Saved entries
import Literature.Topology.FourManifolds.LatticeFormsAnisotropic
import Literature.Topology.FourManifolds.LatticeFormsNormOne
import HarnessLib

/-!
# Definite unimodular lattices of rank `≤ 5` are `± Iₙ`

Trunk T-4MAN (lattice forms); companion of `LatticeFormsAnisotropic.lean` (Hermite's bound in
rank `≤ 5`) and `LatticeFormsNormOne.lean` (Donaldson's lattice lemma). Everything here is proved;
no definition, no named fact.

The classification of (positive definite) unimodular lattices in small rank — Conway–Sloane,
*Sphere Packings, Lattices and Groups* (3rd ed. 1999), Ch. 2 §2.4 with Table 2.2: "For
`1 ≤ n ≤ 8` there is only one odd unimodular lattice, `ℤⁿ`" (and even unimodular lattices exist
only in dimensions `≡ 0 (mod 8)`, loc. cit.), so that `b_n = 1` for `n ≤ 7` — is proved here in
the range reached by Hermite's inequality with the crude constant `(4/3)^{(n-1)/2} < 2`, i.e.
`n ≤ 5` (`LinearMap.BilinForm.exists_ne_zero_natAbs_apply_self_le_one`: a symmetric unimodular
lattice of rank `1 ≤ n ≤ 5` has `u ≠ 0` with `|u.u| ≤ 1`):

* `isDiagonalizable_of_posDef_of_finrank_le_five` (and `…negDef…`, `…isDefinite…`): a symmetric
  unimodular definite lattice of rank `≤ 5` has an orthogonal `ℤ`-basis — in a positive definite
  lattice the small vector `u` has `u.u = 1`, so `E = ℤu ⊕ u^⊥` (Serre, *A Course in Arithmetic*,
  Ch. V §3.2 Lemma 2, `IsometryEquiv.splitUnit`) with `u^⊥` unimodular positive definite of rank
  `n - 1`, and induction;
* `equivalent_toBilin'_one_of_posDef_of_finrank_le_five`: hence `E ≅ Iₙ = n⟨1⟩`
  (`Matrix.toBilin' 1` on `ℤⁿ`), `equivalent_toBilin'_neg_one_of_negDef_of_finrank_le_five`:
  `E ≅ n⟨-1⟩`, and `equivalent_of_posDef_of_finrank_le_five`: two positive definite symmetric
  unimodular lattices of the same rank `≤ 5` are isometric (Table 2.2: `b_n = 1`);
* `ncard_setOf_apply_self_eq_one_of_posDef_of_finrank_le_five`: such a lattice of rank `r` has
  exactly `2r` vectors of square `1` (Donaldson's count `m = r`, `LatticeFormsNormOne.lean`).

Consequence for 4-manifolds (drawn in `SmoothIntersectionFormsDonaldsonReductions.lean`): the
conclusion of Donaldson's diagonalisation theorem
(`Literature.Topology.FourManifolds.isDiagonalizable_intersectionForm_of_isDefinite`) holds for
every closed `ℤ`-oriented *topological* 4-manifold with `b₂ ≤ 5`, for arithmetic reasons alone;
the theorem has content only from `b₂ = 8` (`E₈`) on.

`ℤ`-lattices carry the canonical structure `AddCommGroup.toIntModule` (only `[AddCommGroup M]` is
assumed) and the declarations extend the Mathlib namespace `LinearMap.BilinForm` by dot-notation
style lemmas, deliberately, exactly as the sibling lattice files do.

## Sources

* J. H. Conway, N. J. A. Sloane, *Sphere Packings, Lattices and Groups* (Grundlehren 290, 3rd ed.,
  Springer 1999), Ch. 2 §2.4 "Integral lattices and quadratic forms", Table 2.2 (held text chunks
  162–163). [ConwaySloane1999]
* J.-P. Serre, *A Course in Arithmetic* (GTM 7, 1973), Ch. V §3.2 Lemma 2. [Serre1973]
* J. W. S. Cassels, *An Introduction to the Geometry of Numbers* (1997), Ch. II §3.2 Thm. I
  (Hermite's inequality, via `LatticeFormsAnisotropic.lean`). [Cassels1997]
-/

open Module
open LinearMap (BilinForm)

universe u

namespace LinearMap.BilinForm

/-- **Positive definite unimodular lattices of rank `≤ 5` are diagonalisable** (inductive form,
rank `≤ n ≤ 5`): Hermite's small vector `u ≠ 0`, `|u.u| ≤ 1`
(`exists_ne_zero_natAbs_apply_self_le_one`) has `u.u = 1` by positivity; split `E = ℤu ⊕ u^⊥`
(Serre, Ch. V §3.2 Lemma 2) and apply the induction hypothesis to the positive definite unimodular
lattice `u^⊥` of rank `n - 1` (Conway–Sloane 1999, Ch. 2 §2.4, Table 2.2: `ℤⁿ` is the only
unimodular lattice for `n ≤ 7`; proved here for `n ≤ 5`).
[cite: ConwaySloane1999, Ch. 2 §2.4 Table 2.2] [cite: Serre1973, Ch. V §3.2 Lemma 2] -/
theorem isDiagonalizable_of_posDef_of_finrank_le_aux (n : ℕ) (hn5 : n ≤ 5) :
    ∀ (M : Type u) [AddCommGroup M] [Module.Finite ℤ M] [Module.Free ℤ M] (B : BilinForm ℤ M),
      finrank ℤ M ≤ n → B.IsSymm → B.IsUnimodular → B.PosDef → B.IsDiagonalizable := by
  induction n with
  | zero =>
    intro M _ _ _ B h0 _ _ _
    exact isDiagonalizable_of_finrank_le_one B (by omega)
  | succ n ih =>
    intro M _ _ _ B hrank hB hu hp
    by_cases hM : Subsingleton M
    · exact isDiagonalizable_of_finrank_le_one B
        (by rw [Module.finrank_zero_of_subsingleton]; exact Nat.zero_le _)
    haveI : Nontrivial M := not_subsingleton_iff_nontrivial.mp hM
    -- Hermite: a vector of square `0` or `±1`; positive definiteness forces square `1`
    obtain ⟨v, hv0, hv1⟩ := exists_ne_zero_natAbs_apply_self_le_one hB hu (by omega)
    have hpos : 0 < B v v := (posDef_iff B).mp hp v hv0
    have hvabs : (B v v).natAbs = 1 := by
      have := Int.natAbs_pos.mpr hpos.ne'
      omega
    have hv : B v v = 1 := by
      rcases Int.natAbs_eq_iff.mp hvabs with h | h <;> omega
    -- Lemma 2: `E ≅ ⟨1⟩ ⊕ v^⊥`, `v^⊥` unimodular positive definite of rank `n - 1`
    have hr : finrank ℤ M = finrank ℤ (B.orthogonal (ℤ ∙ v)) + 1 :=
      finrank_eq_finrank_orthogonal_singleton_add_one hB v hv (by norm_num)
    exact isDiagonalizable_of_restrict_orthogonal_singleton hB v hv (by norm_num)
      (ih (by omega) _ (B.restrict _) (by omega) (hB.restrict _)
        (isUnimodular_restrict_orthogonal_singleton hu hB v hv (by norm_num)) (hp.restrict _))

section Lattice

variable {M : Type u} [AddCommGroup M] [Module.Finite ℤ M] [Module.Free ℤ M] {B : BilinForm ℤ M}

/-- **Positive definite unimodular lattices of rank `≤ 5` are diagonalisable over `ℤ`**: a
symmetric unimodular positive definite lattice of rank `≤ 5` has an orthogonal `ℤ`-basis
(Conway–Sloane 1999, Ch. 2 §2.4 with Table 2.2: "For `1 ≤ n ≤ 8` there is only one odd
unimodular lattice, `ℤⁿ`"; the range `n ≤ 5` is the one reached by Hermite's inequality,
`exists_ne_zero_natAbs_apply_self_le_one`). [cite: ConwaySloane1999, Ch. 2 §2.4 Table 2.2] -/
theorem isDiagonalizable_of_posDef_of_finrank_le_five (hB : B.IsSymm) (hu : B.IsUnimodular)
    (hp : B.PosDef) (h5 : finrank ℤ M ≤ 5) : B.IsDiagonalizable :=
  isDiagonalizable_of_posDef_of_finrank_le_aux 5 le_rfl M B h5 hB hu hp

/-- **Negative definite unimodular lattices of rank `≤ 5` are diagonalisable over `ℤ`** (apply
the positive definite case to `-B`). [cite: ConwaySloane1999, Ch. 2 §2.4 Table 2.2] -/
theorem isDiagonalizable_of_negDef_of_finrank_le_five (hB : B.IsSymm) (hu : B.IsUnimodular)
    (hn : B.NegDef) (h5 : finrank ℤ M ≤ 5) : B.IsDiagonalizable :=
  (isDiagonalizable_neg_iff B).mp (isDiagonalizable_of_posDef_of_finrank_le_five hB.neg hu.neg hn h5)

/-- **Definite unimodular lattices of rank `≤ 5` are diagonalisable over `ℤ`**, i.e. `≅ ± Iₙ`
(Conway–Sloane 1999, Ch. 2 §2.4, Table 2.2: `b_n = 1` for `n ≤ 7`; proved for `n ≤ 5`).
[cite: ConwaySloane1999, Ch. 2 §2.4 Table 2.2] -/
theorem isDiagonalizable_of_isDefinite_of_finrank_le_five (hB : B.IsSymm) (hu : B.IsUnimodular)
    (hd : B.IsDefinite) (h5 : finrank ℤ M ≤ 5) : B.IsDiagonalizable :=
  hd.elim (fun hp => isDiagonalizable_of_posDef_of_finrank_le_five hB hu hp h5)
    fun hn => isDiagonalizable_of_negDef_of_finrank_le_five hB hu hn h5

/-- **`E ≅ Iₙ` in rank `n ≤ 5`.** A symmetric unimodular positive definite lattice of rank
`n ≤ 5` is isometric to the standard lattice `ℤⁿ` with the sum-of-squares form
`Matrix.toBilin' 1` (Conway–Sloane 1999, Ch. 2 §2.4: "For `1 ≤ n ≤ 8` there is only one odd
unimodular lattice, `ℤⁿ`"). [cite: ConwaySloane1999, Ch. 2 §2.4 Table 2.2] -/
theorem equivalent_toBilin'_one_of_posDef_of_finrank_le_five (hB : B.IsSymm)
    (hu : B.IsUnimodular) (hp : B.PosDef) (h5 : finrank ℤ M ≤ 5) :
    B.Equivalent (Matrix.toBilin' (1 : Matrix (Fin (finrank ℤ M)) (Fin (finrank ℤ M)) ℤ)) :=
  (isDiagonalizable_of_posDef_of_finrank_le_five hB hu hp h5).equivalent_toBilin'_one_of_posDef
    hu hp

/-- **`E ≅ n⟨-1⟩` in rank `n ≤ 5`.** A symmetric unimodular negative definite lattice of rank
`n ≤ 5` is isometric to `ℤⁿ` with minus the sum-of-squares form, `Matrix.toBilin' (-1)`.
[cite: ConwaySloane1999, Ch. 2 §2.4 Table 2.2] -/
theorem equivalent_toBilin'_neg_one_of_negDef_of_finrank_le_five (hB : B.IsSymm)
    (hu : B.IsUnimodular) (hn : B.NegDef) (h5 : finrank ℤ M ≤ 5) :
    B.Equivalent (Matrix.toBilin' (-1 : Matrix (Fin (finrank ℤ M)) (Fin (finrank ℤ M)) ℤ)) :=
  (isDiagonalizable_of_negDef_of_finrank_le_five hB hu hn h5).equivalent_toBilin'_neg_one_of_negDef
    hu hn

/-- **Uniqueness in rank `≤ 5`** (Conway–Sloane 1999, Table 2.2: `b_n = 1` for `n ≤ 7`, i.e.
one isometry class of unimodular lattices; proved for `n ≤ 5`): two symmetric unimodular positive
definite lattices of the same rank `≤ 5` are isometric.
[cite: ConwaySloane1999, Ch. 2 §2.4 Table 2.2] -/
theorem equivalent_of_posDef_of_finrank_le_five {M' : Type*} [AddCommGroup M']
    [Module.Finite ℤ M'] [Module.Free ℤ M'] {B' : BilinForm ℤ M'} (hB : B.IsSymm)
    (hu : B.IsUnimodular) (hp : B.PosDef) (hB' : B'.IsSymm) (hu' : B'.IsUnimodular)
    (hp' : B'.PosDef) (h5 : finrank ℤ M ≤ 5) (hrank : finrank ℤ M = finrank ℤ M') :
    B.Equivalent B' := by
  have e := equivalent_toBilin'_one_of_posDef_of_finrank_le_five hB hu hp h5
  have e' := equivalent_toBilin'_one_of_posDef_of_finrank_le_five hB' hu' hp' (hrank ▸ h5)
  rw [hrank] at e
  exact e.trans e'.symm

/-- **Uniqueness in rank `≤ 5`, negative definite**: two symmetric unimodular negative definite
lattices of the same rank `≤ 5` are isometric. [cite: ConwaySloane1999, Ch. 2 §2.4 Table 2.2] -/
theorem equivalent_of_negDef_of_finrank_le_five {M' : Type*} [AddCommGroup M']
    [Module.Finite ℤ M'] [Module.Free ℤ M'] {B' : BilinForm ℤ M'} (hB : B.IsSymm)
    (hu : B.IsUnimodular) (hn : B.NegDef) (hB' : B'.IsSymm) (hu' : B'.IsUnimodular)
    (hn' : B'.NegDef) (h5 : finrank ℤ M ≤ 5) (hrank : finrank ℤ M = finrank ℤ M') :
    B.Equivalent B' := by
  have e := equivalent_toBilin'_neg_one_of_negDef_of_finrank_le_five hB hu hn h5
  have e' := equivalent_toBilin'_neg_one_of_negDef_of_finrank_le_five hB' hu' hn' (hrank ▸ h5)
  rw [hrank] at e
  exact e.trans e'.symm

/-- **Donaldson's count in rank `≤ 5`.** A symmetric unimodular positive definite lattice of rank
`r ≤ 5` has exactly `2r` vectors of square `1` (the `± eᵢ` of an orthonormal basis): the equality
case `m = r` of Donaldson's lattice lemma (`ncard_setOf_apply_self_eq_one_eq_iff`,
Asselmeyer-Maluga–Brans 2007, Ch. 5, Lemma 5.4) holds automatically in these ranks.
[cite: ConwaySloane1999, Ch. 2 §2.4 Table 2.2] [cite: AsselmeyerMalugaBrans2007, Ch. 5 Lemma 5.4] -/
theorem ncard_setOf_apply_self_eq_one_of_posDef_of_finrank_le_five (hB : B.IsSymm)
    (hu : B.IsUnimodular) (hp : B.PosDef) (h5 : finrank ℤ M ≤ 5) :
    {x | B x x = 1}.ncard = 2 * finrank ℤ M :=
  (ncard_setOf_apply_self_eq_one_eq_iff hB hu hp).mpr
    (isDiagonalizable_of_posDef_of_finrank_le_five hB hu hp h5)

/-- **Donaldson's count in rank `≤ 5`, negative definite mirror**: a symmetric unimodular
negative definite lattice of rank `r ≤ 5` has exactly `2r` vectors of square `-1`.
[cite: ConwaySloane1999, Ch. 2 §2.4 Table 2.2] [cite: AsselmeyerMalugaBrans2007, Ch. 5 Lemma 5.4] -/
theorem ncard_setOf_apply_self_eq_neg_one_of_negDef_of_finrank_le_five (hB : B.IsSymm)
    (hu : B.IsUnimodular) (hn : B.NegDef) (h5 : finrank ℤ M ≤ 5) :
    {x | B x x = -1}.ncard = 2 * finrank ℤ M :=
  (ncard_setOf_apply_self_eq_neg_one_eq_iff hB hu hn).mpr
    (isDiagonalizable_of_negDef_of_finrank_le_five hB hu hn h5)

end Lattice

end LinearMap.BilinForm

■ **Your assignment**
Wherever the word "import" occurs in the data, copy that whole line.

■ **Written answer**
import Literature.Topology.FourManifolds.LatticeFormsAnisotropic
import Literature.Topology.FourManifolds.LatticeFormsNormOne
import HarnessLib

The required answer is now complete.